The defense of usury cannot be urged. It is also claimed that negotiability of the note was destroyed by material alteration, in that one cow was exchanged with the payee for another. A material alteration, to fall within the negotiable instruments act (2 Comp. Laws 1929, §§ 9373, 9374), must be of the writing itself. The substitution of one cow for another by agreement of the maker and payee did not constitute alteration of the instrument releasing the indorser. Defendant was not a guarantor but an indorser, and, as such, cannot urge an alteration in the security arising out of the exchange of one cow for another.
The alleged defenses set up in the affidavits in opposition to the motion for summary judgment were not available against a good-faith holder of the note.
One of the attorneys for defendant made affidavit:
"That certain material facts which ought to appear in the affidavits of Charles W. Burton and Leontine Ulch are known to C.C. Dart and Albert Musolff, whose affidavits affiant is unable to secure by reason of their hostility and that they have personal knowledge of the fact that the cow was removed from the farm of Mrs. Ulch and removed from the security of the title-retaining note without *288 the knowledge or consent of said Charles W. Burton and that if at the time Albert Musolff removed the cow the plaintiff was the holder of said note and the title to said cow, that the said Albert Musolff acted as the agent of said plaintiff, and this deponent believes that if placed under oath and sworn they would be required to testify to said material fact.
"Wherefore, your deponent believes that by the issuing of interrogatories that such facts could be presented to the court in opposition to the motion for summary judgment, and that a continuation should be had for the purpose of submitting said interrogatories to said parties, as allowed by section 6, Court Rule No. 30."

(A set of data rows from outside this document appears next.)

import Summits.QuantumFields.QCD.Theses.NestedDissectionSea
import Summits.QuantumFields.QCD.Theorems.NestedDissectionSeaCoerciveOfDiluteLineDefs
import Summits.QuantumFields.QCD.Theorems.CoerciveSea.Negative.PinSelfSufficiency
import Summits.QuantumFields.QCD.Theorems.EarlyCrosserLaw.Negative.OnBranchWithoutLowerPin

/-!
# Crux `FrameAndSeparatorLaw` (route `NestedDissectionSea`, item stmt-QuantumFields-17012), negative side —
# the crux splits as `Frame ∧ SeparatorLawLarge`; in the frame (α) the LOWER pin is load-bearing

Refuter crux-attack record (refuter-rattack-stmt-QuantumFields-17012-0, 2026-08-17).  No refutation: the
crux survives the cheap attacks.  Sorry-free, standard axioms; written over the standing disprovers'
vocabulary (`CoerciveSeaNegative.PinClause`, `EarlyCrosserLawNegative.UpperPin`, `heavyJunkReg`) so that
nothing is duplicated.

* `frameAndSeparatorLaw_iff` (`Iff.rfl`): the crux is LITERALLY `Frame ∧ SeparatorLawLarge`, where
  `SeparatorLawLarge` is the landed definition (`NestedDissectionSeaCoerciveOfDiluteLineDefs`) of the
  registered stub `stub_separatorLawLarge` of crux 13901's built line — so conjunct (β) closes by `exact`
  from a proof of that stub, and composes with `coerciveSea_of_pinnedDilutionOnBranch_of_separatorLawLarge`.
* `twoSidedPin_iff`: the hypothesis of (α) at `(m, R)` is exactly `PinClause ∧ UpperPin` (clauses (b),(b″)
  of `EarlyCrosserLaw` under one eventuality).
* `frame_hypothesis_asymptotics`: what the (α) hypothesis gives DETERMINISTICALLY (via the tree's
  `PinSelfSufficiency`): `a_k/Z_m k → 0`, `limsup mcrit ≤ 0`, `liminf mcrit ≥ −8`.  The content of (α) is
  therefore exactly `liminf mcrit ≥ 0`: excluding a two-sided parity jump inside `(−8, 0)` at lattice
  distance `≳ 1` below `0`.
* `frameWithoutLowerPin_false`: (α) with the lower pin deleted from its hypothesis is FALSE — along
  `heavyJunkReg 2` (`mcrit ≡ 1`) the upper pin holds outright (Seiler positivity empties its indicator,
  `withoutLowerPinAt_heavyJunkReg`) while `mcrit ↛ 0`.  Any proof of (α) must use the lower pin.

No Theses statement is asserted positively; the three `def`s are statement abbreviations, not facts.
-/

noncomputable section

open scoped BigOperators Classical
open MeasureTheory Filter Matrix
open Literature.MathematicalPhysics.QuantumLattice Literature.MathematicalPhysics.QuantumFieldTheory
  Literature.Probability.LatticeModels
open Summit.QuantumFields.QCD.Theses.NestedDissectionSea
open Summit.QuantumFields.QCD.Theorems.CoerciveSeaNegative
open Summit.QuantumFields.QCD.Theorems.EarlyCrosserLawNegative

namespace Summit.QuantumFields.QCD.Theorems.FrameAndSeparatorLawNegative

/-- **The two-sided parity pin** — the hypothesis body of conjunct (α) of the crux for given
`(Nf, reg, M₀, m, R)`, VERBATIM: for every `M > M₀`, eventually in `k`, on every odd torus of physical
side `≥ R` the phase-quenched probability of `Re det D_W(mcrit k − a_k M/Z_m k) < 0` is `≥ 1/4`, and on
those of side `≤ 2R` the probability of `Re det D_W(mcrit k + a_k M/Z_m k) < 0` is `≤ 1/8` (a statement
abbreviation for the analysis, not a fact). -/
def TwoSidedPin (Nf : ℕ) (reg : QCDRegularisation Nf) (M₀ : ℝ) (m : Fin Nf → ℝ) (R : ℝ) : Prop :=
  ∀ M : ℝ, M₀ < M → ∀ᶠ k : ℕ in Filter.atTop, ∀ S : ℕ, R ≤ reg.a k * (2 * S + 1) → let N : ℕ := 2 * S + 1; let mq : Fin Nf → ℝ := fun f => reg.mcrit k + reg.a k * m f / reg.Zm k; let wt : GaugeConfig 4 N (Matrix.specialUnitaryGroup (Fin 3) ℂ) → ℝ := fun U => ∏ f, ‖fermionDet (wilsonDirac (fundamentalRep (Fin 3)) U (mq f) 1)‖; let Pneg : ℝ → ℝ := fun μ => (∫ U, (if (fermionDet (wilsonDirac (fundamentalRep (Fin 3)) U μ 1)).re < 0 then (1 : ℝ) else 0) * wt U ∂(wilsonMeasure (d := 4) (L := N) (fundamentalRep (Fin 3)) (reg.β k))) / (∫ U, wt U ∂(wilsonMeasure (d := 4) (L := N) (fundamentalRep (Fin 3)) (reg.β k))); (1 / 4 : ℝ) ≤ Pneg (reg.mcrit k - reg.a k * M / reg.Zm k) ∧ (reg.a k * (2 * S + 1) ≤ 2 * R → Pneg (reg.mcrit k + reg.a k * M / reg.Zm k) ≤ (1 / 8 : ℝ))

/-- **Conjunct (α) of the crux (the FRAME)**, VERBATIM modulo the abbreviation `TwoSidedPin`: along every
admissible regularisation of `N_f ∈ {2,3}`, a two-sided pin above some threshold `M₀ ≥ 0` forces
`mcrit k → 0` (a statement abbreviation for the analysis, not a fact; OPEN). -/
def Frame : Prop :=
  ∀ (Nf : ℕ) (reg : QCDRegularisation Nf), (Nf = 2 ∨ Nf = 3) → reg.HasMassScaling → (reg.scheme 0 0 0).HasAsymptoticScaling → ∀ M₀ : ℝ, 0 ≤ M₀ → (∀ m : Fin Nf → ℝ, (∀ f, M₀ < m f) → ∃ R : ℝ, 0 < R ∧ TwoSidedPin Nf reg M₀ m R) → Filter.Tendsto reg.mcrit Filter.atTop (nhds 0)

/-- **The crux is literally `Frame ∧ SeparatorLawLarge`** (definitional unfolding), `SeparatorLawLarge`
being the landed definition of the registered stub `stub_separatorLawLarge` of crux 13901's built line.
[folklore] -/
theorem frameAndSeparatorLaw_iff :
    FrameAndSeparatorLaw ↔
      (Frame ∧ Summit.QuantumFields.QCD.Cruxes.CoerciveOfDilute.SeaPaysPoles.SeparatorLawLarge) :=
  Iff.rfl

/-- **The two-sided pin splits** into the lower pin `PinClause` (VERBATIM clause (iii) of `CoerciveSea` =
(b) of `EarlyCrosserLaw`) and the upper pin `UpperPin` (VERBATIM (b″) of `EarlyCrosserLaw`). [folklore] -/
theorem twoSidedPin_iff (Nf : ℕ) (reg : QCDRegularisation Nf) (M₀ : ℝ) (m : Fin Nf → ℝ) (R : ℝ) :
    TwoSidedPin Nf reg M₀ m R ↔ PinClause Nf reg M₀ m R ∧ UpperPin Nf reg M₀ m R := by
  constructor
  · intro h
    refine ⟨fun M hM => ?_, fun M hM => ?_⟩
    · filter_upwards [h M hM] with k hk S hS
      exact (hk S hS).1
    · filter_upwards [h M hM] with k hk S hS hS2
      exact (hk S hS).2 hS2
  · rintro ⟨hlo, hup⟩ M hM
    filter_upwards [hlo M hM, hup M hM] with k hk1 hk2 S hS
    exact ⟨hk1 S hS, fun hS2 => hk2 S hS hS2⟩

/-- **What the hypothesis of (α) gives deterministically** (any `N_f`, any `M₀ ≥ 0`, no scaling
hypothesis; via the tree's `PinSelfSufficiency`): `a_k/Z_m k → 0`, `limsup mcrit ≤ 0` and
`liminf mcrit ≥ −8`.  The open content of (α) is `liminf mcrit ≥ 0`. [folklore] -/
theorem frame_hypothesis_asymptotics {Nf : ℕ} (reg : QCDRegularisation Nf) {M₀ : ℝ} (hM₀ : 0 ≤ M₀)
    (h : ∀ m : Fin Nf → ℝ, (∀ f, M₀ < m f) → ∃ R : ℝ, 0 < R ∧ TwoSidedPin Nf reg M₀ m R) :
    Tendsto (fun k => reg.a k / reg.Zm k) atTop (nhds 0) ∧
      (∀ η : ℝ, 0 < η → ∀ᶠ k in atTop, reg.mcrit k < η) ∧ (∀ᶠ k in atTop, -8 < reg.mcrit k) := by
  obtain ⟨R, -, hpin2⟩ := h (fun _ => M₀ + 1) (fun _ => by linarith)
  have hpin : PinClause Nf reg M₀ (fun _ => M₀ + 1) R := ((twoSidedPin_iff _ _ _ _ _).1 hpin2).1
  exact ⟨hpin.tendsto_a_div_Zm, fun η hη => hpin.mcrit_lt_eventually hη,
    hpin.neg_eight_lt_mcrit_eventually (by linarith)⟩

/-- **`Frame` with the LOWER pin deleted** from its hypothesis (only the upper pin (b″) kept) — a
statement abbreviation; FALSE, see `frameWithoutLowerPin_false`. -/
def FrameWithoutLowerPin : Prop :=
  ∀ (Nf : ℕ) (reg : QCDRegularisation Nf), (Nf = 2 ∨ Nf = 3) → reg.HasMassScaling → (reg.scheme 0 0 0).HasAsymptoticScaling → ∀ M₀ : ℝ, 0 ≤ M₀ → (∀ m : Fin Nf → ℝ, (∀ f, M₀ < m f) → ∃ R : ℝ, 0 < R ∧ UpperPin Nf reg M₀ m R) → Filter.Tendsto reg.mcrit Filter.atTop (nhds 0)

/-- **The lower pin is load-bearing in (α).** With only the upper pin the frame FAILS: along the heavy
junk regularisation `heavyJunkReg 2` (`canonicalAF` with `mcrit ≡ 1`; both scalings) the upper pin holds
outright — its indicator vanishes by Seiler positivity (`withoutLowerPinAt_heavyJunkReg`) — while
`mcrit ≡ 1 ↛ 0`. [folklore] -/
theorem frameWithoutLowerPin_false : ¬ FrameWithoutLowerPin := by
  intro hF
  obtain ⟨hms, has, M₀, hM₀, b₀, hb₀, ℓ, hℓ, hm⟩ := withoutLowerPinAt_heavyJunkReg 2
  have hT : Tendsto (heavyJunkReg 2).mcrit atTop (nhds 0) :=
    hF 2 (heavyJunkReg 2) (Or.inl rfl) hms has M₀ hM₀ fun m hmm => by
      obtain ⟨R, hR, -, hup⟩ := hm m hmm
      exact ⟨R, hR, hup⟩
  have h1 : Tendsto (heavyJunkReg 2).mcrit atTop (nhds 1) := tendsto_const_nhds
  have h01 := tendsto_nhds_unique hT h1
  norm_num at h01

end Summit.QuantumFields.QCD.Theorems.FrameAndSeparatorLawNegative

end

Mr. Dart was a witness at the hearing of the motion for summary judgment, and testified that he first learned of the substitution of one cow for another from the affidavit of defendant.
There was no error in not permitting the requested interrogatories, for the matters sought constituted no defense against a bona fide holder.
The judgment is affirmed, with costs to plaintiff.
CLARK, C.J., and McDONALD, POTTER, SHARPE, NORTH, FEAD, and BUTZEL, JJ., concurred.